- _Required action_: The expected output is the first line of the data below and every line after it, up to and including the line containing "((ψ τ : GL (Fin", each reproduced exactly.

- _Data for the task_:

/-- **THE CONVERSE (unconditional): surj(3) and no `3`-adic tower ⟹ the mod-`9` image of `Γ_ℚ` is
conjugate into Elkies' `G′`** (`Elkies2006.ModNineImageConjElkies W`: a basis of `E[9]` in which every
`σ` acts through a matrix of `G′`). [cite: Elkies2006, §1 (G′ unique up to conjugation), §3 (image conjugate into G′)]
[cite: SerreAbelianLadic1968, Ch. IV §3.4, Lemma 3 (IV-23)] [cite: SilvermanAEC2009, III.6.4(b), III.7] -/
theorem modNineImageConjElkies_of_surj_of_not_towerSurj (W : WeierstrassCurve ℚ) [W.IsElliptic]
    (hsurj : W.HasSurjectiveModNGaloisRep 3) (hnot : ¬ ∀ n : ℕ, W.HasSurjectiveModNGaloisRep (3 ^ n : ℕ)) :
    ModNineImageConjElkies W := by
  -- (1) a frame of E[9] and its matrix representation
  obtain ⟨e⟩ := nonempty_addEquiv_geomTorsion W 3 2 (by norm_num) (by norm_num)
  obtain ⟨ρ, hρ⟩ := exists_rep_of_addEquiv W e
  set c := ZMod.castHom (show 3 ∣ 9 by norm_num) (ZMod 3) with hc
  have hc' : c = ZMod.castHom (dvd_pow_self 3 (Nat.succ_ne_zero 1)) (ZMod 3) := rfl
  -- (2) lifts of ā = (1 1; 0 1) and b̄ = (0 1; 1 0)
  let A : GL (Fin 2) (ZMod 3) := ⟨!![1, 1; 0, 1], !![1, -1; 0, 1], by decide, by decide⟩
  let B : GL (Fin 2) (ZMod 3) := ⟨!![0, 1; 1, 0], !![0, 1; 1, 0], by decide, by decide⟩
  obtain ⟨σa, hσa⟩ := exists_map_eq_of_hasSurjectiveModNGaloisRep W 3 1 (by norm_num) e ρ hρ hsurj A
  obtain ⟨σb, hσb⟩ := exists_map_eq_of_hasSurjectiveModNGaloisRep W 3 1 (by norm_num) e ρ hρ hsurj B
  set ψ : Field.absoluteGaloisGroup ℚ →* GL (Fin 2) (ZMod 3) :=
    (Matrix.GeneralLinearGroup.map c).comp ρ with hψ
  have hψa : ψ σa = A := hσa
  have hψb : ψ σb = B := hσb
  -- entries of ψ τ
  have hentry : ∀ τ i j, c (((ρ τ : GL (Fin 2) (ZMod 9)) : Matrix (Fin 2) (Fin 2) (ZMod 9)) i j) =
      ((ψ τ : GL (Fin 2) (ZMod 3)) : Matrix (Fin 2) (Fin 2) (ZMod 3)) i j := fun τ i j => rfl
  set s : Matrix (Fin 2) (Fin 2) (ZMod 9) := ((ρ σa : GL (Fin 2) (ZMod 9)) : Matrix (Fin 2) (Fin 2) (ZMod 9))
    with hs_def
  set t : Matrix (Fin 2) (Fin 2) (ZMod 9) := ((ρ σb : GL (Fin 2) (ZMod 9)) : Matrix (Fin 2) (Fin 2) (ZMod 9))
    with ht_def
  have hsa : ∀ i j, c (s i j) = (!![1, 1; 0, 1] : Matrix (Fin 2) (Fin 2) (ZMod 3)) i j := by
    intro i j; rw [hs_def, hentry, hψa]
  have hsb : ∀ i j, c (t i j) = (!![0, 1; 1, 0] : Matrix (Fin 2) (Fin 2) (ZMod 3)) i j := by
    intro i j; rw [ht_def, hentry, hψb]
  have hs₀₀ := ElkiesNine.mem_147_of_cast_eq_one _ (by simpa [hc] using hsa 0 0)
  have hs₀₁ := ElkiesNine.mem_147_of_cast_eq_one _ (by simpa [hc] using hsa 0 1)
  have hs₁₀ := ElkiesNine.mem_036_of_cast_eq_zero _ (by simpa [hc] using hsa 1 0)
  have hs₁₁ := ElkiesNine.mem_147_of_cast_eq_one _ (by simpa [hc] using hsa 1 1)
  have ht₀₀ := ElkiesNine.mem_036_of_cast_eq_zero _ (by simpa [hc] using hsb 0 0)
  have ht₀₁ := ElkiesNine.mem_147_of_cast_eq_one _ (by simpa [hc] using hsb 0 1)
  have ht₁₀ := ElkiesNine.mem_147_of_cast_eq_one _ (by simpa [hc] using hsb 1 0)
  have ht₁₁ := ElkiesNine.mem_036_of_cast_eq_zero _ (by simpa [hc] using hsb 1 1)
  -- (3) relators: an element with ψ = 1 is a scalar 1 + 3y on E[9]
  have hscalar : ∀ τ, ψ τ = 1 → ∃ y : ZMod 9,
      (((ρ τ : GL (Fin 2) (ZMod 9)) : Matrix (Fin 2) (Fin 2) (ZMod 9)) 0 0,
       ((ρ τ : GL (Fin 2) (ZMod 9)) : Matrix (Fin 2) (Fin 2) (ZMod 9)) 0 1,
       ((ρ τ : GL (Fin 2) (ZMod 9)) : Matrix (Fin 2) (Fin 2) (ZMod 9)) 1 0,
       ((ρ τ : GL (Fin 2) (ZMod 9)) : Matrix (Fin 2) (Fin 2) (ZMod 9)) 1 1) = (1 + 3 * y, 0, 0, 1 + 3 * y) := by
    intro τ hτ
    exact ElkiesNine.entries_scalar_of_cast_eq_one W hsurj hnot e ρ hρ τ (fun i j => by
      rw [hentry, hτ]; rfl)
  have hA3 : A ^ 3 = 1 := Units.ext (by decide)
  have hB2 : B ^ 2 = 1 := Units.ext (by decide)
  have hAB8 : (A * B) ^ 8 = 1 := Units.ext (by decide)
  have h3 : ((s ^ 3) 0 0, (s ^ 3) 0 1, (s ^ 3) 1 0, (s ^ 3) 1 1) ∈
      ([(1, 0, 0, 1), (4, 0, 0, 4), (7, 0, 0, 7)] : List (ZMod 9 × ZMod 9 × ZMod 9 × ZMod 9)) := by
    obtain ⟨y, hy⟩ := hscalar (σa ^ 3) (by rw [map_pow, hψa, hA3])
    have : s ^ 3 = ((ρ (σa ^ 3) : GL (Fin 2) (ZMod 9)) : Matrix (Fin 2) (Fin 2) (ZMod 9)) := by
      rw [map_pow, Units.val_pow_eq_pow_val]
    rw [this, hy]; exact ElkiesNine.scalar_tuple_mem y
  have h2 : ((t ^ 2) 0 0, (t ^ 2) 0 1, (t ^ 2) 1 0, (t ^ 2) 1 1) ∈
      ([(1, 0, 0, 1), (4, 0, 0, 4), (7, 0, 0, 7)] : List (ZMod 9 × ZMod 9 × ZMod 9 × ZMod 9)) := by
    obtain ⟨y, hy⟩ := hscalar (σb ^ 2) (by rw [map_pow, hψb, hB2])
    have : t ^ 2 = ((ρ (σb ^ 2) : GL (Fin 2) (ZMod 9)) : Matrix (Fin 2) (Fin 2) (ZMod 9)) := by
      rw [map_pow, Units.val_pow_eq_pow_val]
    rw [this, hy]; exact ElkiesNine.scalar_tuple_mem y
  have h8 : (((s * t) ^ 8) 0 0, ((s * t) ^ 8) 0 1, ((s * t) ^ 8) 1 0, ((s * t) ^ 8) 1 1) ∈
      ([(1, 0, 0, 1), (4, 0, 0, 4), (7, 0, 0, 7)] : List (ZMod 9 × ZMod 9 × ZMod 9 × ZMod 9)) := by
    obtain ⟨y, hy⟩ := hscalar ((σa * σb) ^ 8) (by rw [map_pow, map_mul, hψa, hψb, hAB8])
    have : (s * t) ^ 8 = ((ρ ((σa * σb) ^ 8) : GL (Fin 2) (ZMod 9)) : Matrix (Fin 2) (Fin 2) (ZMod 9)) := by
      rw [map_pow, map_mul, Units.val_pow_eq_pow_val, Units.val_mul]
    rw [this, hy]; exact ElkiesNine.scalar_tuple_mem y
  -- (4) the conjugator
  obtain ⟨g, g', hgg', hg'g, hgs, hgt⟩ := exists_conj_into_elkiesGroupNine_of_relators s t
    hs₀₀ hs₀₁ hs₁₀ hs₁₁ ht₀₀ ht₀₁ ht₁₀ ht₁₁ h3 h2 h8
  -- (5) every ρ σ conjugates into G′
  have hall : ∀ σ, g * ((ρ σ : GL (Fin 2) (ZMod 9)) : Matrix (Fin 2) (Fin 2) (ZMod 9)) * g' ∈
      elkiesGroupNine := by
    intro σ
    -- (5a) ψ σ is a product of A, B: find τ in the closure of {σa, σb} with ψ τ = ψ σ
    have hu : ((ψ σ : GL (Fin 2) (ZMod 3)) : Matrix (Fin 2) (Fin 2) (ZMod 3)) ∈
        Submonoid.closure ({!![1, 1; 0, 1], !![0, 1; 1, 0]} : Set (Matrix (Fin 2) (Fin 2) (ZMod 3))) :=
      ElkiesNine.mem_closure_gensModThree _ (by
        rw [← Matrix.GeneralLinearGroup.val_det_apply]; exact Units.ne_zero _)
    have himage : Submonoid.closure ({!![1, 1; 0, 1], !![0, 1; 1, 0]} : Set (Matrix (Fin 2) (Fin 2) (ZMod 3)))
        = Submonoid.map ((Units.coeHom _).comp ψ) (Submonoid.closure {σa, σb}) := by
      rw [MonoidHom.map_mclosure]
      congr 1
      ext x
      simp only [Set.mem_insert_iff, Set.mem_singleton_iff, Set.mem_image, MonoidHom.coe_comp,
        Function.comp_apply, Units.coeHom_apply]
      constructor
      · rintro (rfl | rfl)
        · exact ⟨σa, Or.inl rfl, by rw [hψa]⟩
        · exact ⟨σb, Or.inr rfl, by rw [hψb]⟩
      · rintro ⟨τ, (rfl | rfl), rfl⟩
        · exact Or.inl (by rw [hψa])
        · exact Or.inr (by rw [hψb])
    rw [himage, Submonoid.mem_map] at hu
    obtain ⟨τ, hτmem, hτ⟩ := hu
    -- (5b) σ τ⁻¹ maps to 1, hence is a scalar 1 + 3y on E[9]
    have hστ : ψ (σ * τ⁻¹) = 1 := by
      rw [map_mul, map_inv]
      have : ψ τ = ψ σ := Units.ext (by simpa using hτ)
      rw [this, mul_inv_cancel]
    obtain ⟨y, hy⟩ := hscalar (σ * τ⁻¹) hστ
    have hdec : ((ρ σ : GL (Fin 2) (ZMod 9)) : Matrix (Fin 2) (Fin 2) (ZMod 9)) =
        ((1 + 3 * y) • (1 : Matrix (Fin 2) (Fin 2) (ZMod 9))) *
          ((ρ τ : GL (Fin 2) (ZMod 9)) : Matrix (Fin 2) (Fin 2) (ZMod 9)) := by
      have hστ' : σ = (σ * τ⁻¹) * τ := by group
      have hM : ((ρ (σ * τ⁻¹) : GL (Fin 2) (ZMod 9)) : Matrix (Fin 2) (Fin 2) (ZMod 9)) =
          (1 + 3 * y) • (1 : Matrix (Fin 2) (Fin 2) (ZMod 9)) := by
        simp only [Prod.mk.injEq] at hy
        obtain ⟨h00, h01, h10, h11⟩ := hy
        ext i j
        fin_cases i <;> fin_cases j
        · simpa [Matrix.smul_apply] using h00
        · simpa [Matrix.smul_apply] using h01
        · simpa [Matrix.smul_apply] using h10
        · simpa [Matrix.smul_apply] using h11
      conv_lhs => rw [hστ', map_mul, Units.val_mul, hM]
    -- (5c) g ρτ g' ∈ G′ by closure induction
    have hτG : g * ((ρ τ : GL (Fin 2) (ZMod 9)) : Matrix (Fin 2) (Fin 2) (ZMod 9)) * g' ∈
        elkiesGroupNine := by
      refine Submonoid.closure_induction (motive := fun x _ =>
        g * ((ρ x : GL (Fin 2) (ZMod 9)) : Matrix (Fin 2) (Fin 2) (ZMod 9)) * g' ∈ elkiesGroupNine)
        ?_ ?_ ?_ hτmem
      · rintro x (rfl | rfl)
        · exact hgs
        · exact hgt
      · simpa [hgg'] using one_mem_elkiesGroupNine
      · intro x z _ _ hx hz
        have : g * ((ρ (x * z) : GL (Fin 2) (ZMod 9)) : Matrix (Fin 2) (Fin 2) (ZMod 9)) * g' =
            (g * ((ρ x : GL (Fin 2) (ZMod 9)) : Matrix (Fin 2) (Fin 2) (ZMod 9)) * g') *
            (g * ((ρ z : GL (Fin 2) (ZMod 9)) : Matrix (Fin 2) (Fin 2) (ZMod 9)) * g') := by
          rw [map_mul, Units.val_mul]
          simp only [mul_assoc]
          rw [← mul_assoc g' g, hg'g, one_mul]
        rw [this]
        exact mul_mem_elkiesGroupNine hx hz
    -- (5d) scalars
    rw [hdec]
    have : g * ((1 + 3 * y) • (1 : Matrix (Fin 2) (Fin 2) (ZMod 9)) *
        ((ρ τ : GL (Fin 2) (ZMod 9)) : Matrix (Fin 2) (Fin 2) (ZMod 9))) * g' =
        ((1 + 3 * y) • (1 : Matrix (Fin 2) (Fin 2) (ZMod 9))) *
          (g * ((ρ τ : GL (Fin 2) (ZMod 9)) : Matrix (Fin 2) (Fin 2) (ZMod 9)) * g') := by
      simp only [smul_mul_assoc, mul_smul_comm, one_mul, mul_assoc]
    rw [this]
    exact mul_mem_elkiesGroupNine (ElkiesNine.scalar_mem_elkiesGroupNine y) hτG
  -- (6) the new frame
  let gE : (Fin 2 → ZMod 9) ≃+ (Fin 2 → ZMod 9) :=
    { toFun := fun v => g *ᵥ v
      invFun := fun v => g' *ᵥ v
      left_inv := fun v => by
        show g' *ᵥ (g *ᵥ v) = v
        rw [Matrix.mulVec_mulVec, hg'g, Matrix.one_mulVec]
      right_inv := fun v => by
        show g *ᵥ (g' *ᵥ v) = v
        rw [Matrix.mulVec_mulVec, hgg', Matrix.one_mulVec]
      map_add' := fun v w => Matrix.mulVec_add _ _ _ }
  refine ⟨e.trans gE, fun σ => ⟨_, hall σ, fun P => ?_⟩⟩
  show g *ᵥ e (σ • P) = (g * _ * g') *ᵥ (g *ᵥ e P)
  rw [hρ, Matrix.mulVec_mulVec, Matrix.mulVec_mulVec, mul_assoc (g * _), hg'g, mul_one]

- _Answer space_:
/-- **THE CONVERSE (unconditional): surj(3) and no `3`-adic tower ⟹ the mod-`9` image of `Γ_ℚ` is
conjugate into Elkies' `G′`** (`Elkies2006.ModNineImageConjElkies W`: a basis of `E[9]` in which every
`σ` acts through a matrix of `G′`). [cite: Elkies2006, §1 (G′ unique up to conjugation), §3 (image conjugate into G′)]
[cite: SerreAbelianLadic1968, Ch. IV §3.4, Lemma 3 (IV-23)] [cite: SilvermanAEC2009, III.6.4(b), III.7] -/
theorem modNineImageConjElkies_of_surj_of_not_towerSurj (W : WeierstrassCurve ℚ) [W.IsElliptic]
    (hsurj : W.HasSurjectiveModNGaloisRep 3) (hnot : ¬ ∀ n : ℕ, W.HasSurjectiveModNGaloisRep (3 ^ n : ℕ)) :
    ModNineImageConjElkies W := by
  -- (1) a frame of E[9] and its matrix representation
  obtain ⟨e⟩ := nonempty_addEquiv_geomTorsion W 3 2 (by norm_num) (by norm_num)
  obtain ⟨ρ, hρ⟩ := exists_rep_of_addEquiv W e
  set c := ZMod.castHom (show 3 ∣ 9 by norm_num) (ZMod 3) with hc
  have hc' : c = ZMod.castHom (dvd_pow_self 3 (Nat.succ_ne_zero 1)) (ZMod 3) := rfl
  -- (2) lifts of ā = (1 1; 0 1) and b̄ = (0 1; 1 0)
  let A : GL (Fin 2) (ZMod 3) := ⟨!![1, 1; 0, 1], !![1, -1; 0, 1], by decide, by decide⟩
  let B : GL (Fin 2) (ZMod 3) := ⟨!![0, 1; 1, 0], !![0, 1; 1, 0], by decide, by decide⟩
  obtain ⟨σa, hσa⟩ := exists_map_eq_of_hasSurjectiveModNGaloisRep W 3 1 (by norm_num) e ρ hρ hsurj A
  obtain ⟨σb, hσb⟩ := exists_map_eq_of_hasSurjectiveModNGaloisRep W 3 1 (by norm_num) e ρ hρ hsurj B
  set ψ : Field.absoluteGaloisGroup ℚ →* GL (Fin 2) (ZMod 3) :=
    (Matrix.GeneralLinearGroup.map c).comp ρ with hψ
  have hψa : ψ σa = A := hσa
  have hψb : ψ σb = B := hσb
  -- entries of ψ τ
  have hentry : ∀ τ i j, c (((ρ τ : GL (Fin 2) (ZMod 9)) : Matrix (Fin 2) (Fin 2) (ZMod 9)) i j) =
      ((ψ τ : GL (Fin 2) (ZMod 3)) : Matrix (Fin 2) (Fin 2) (ZMod 3)) i j := fun τ i j => rfl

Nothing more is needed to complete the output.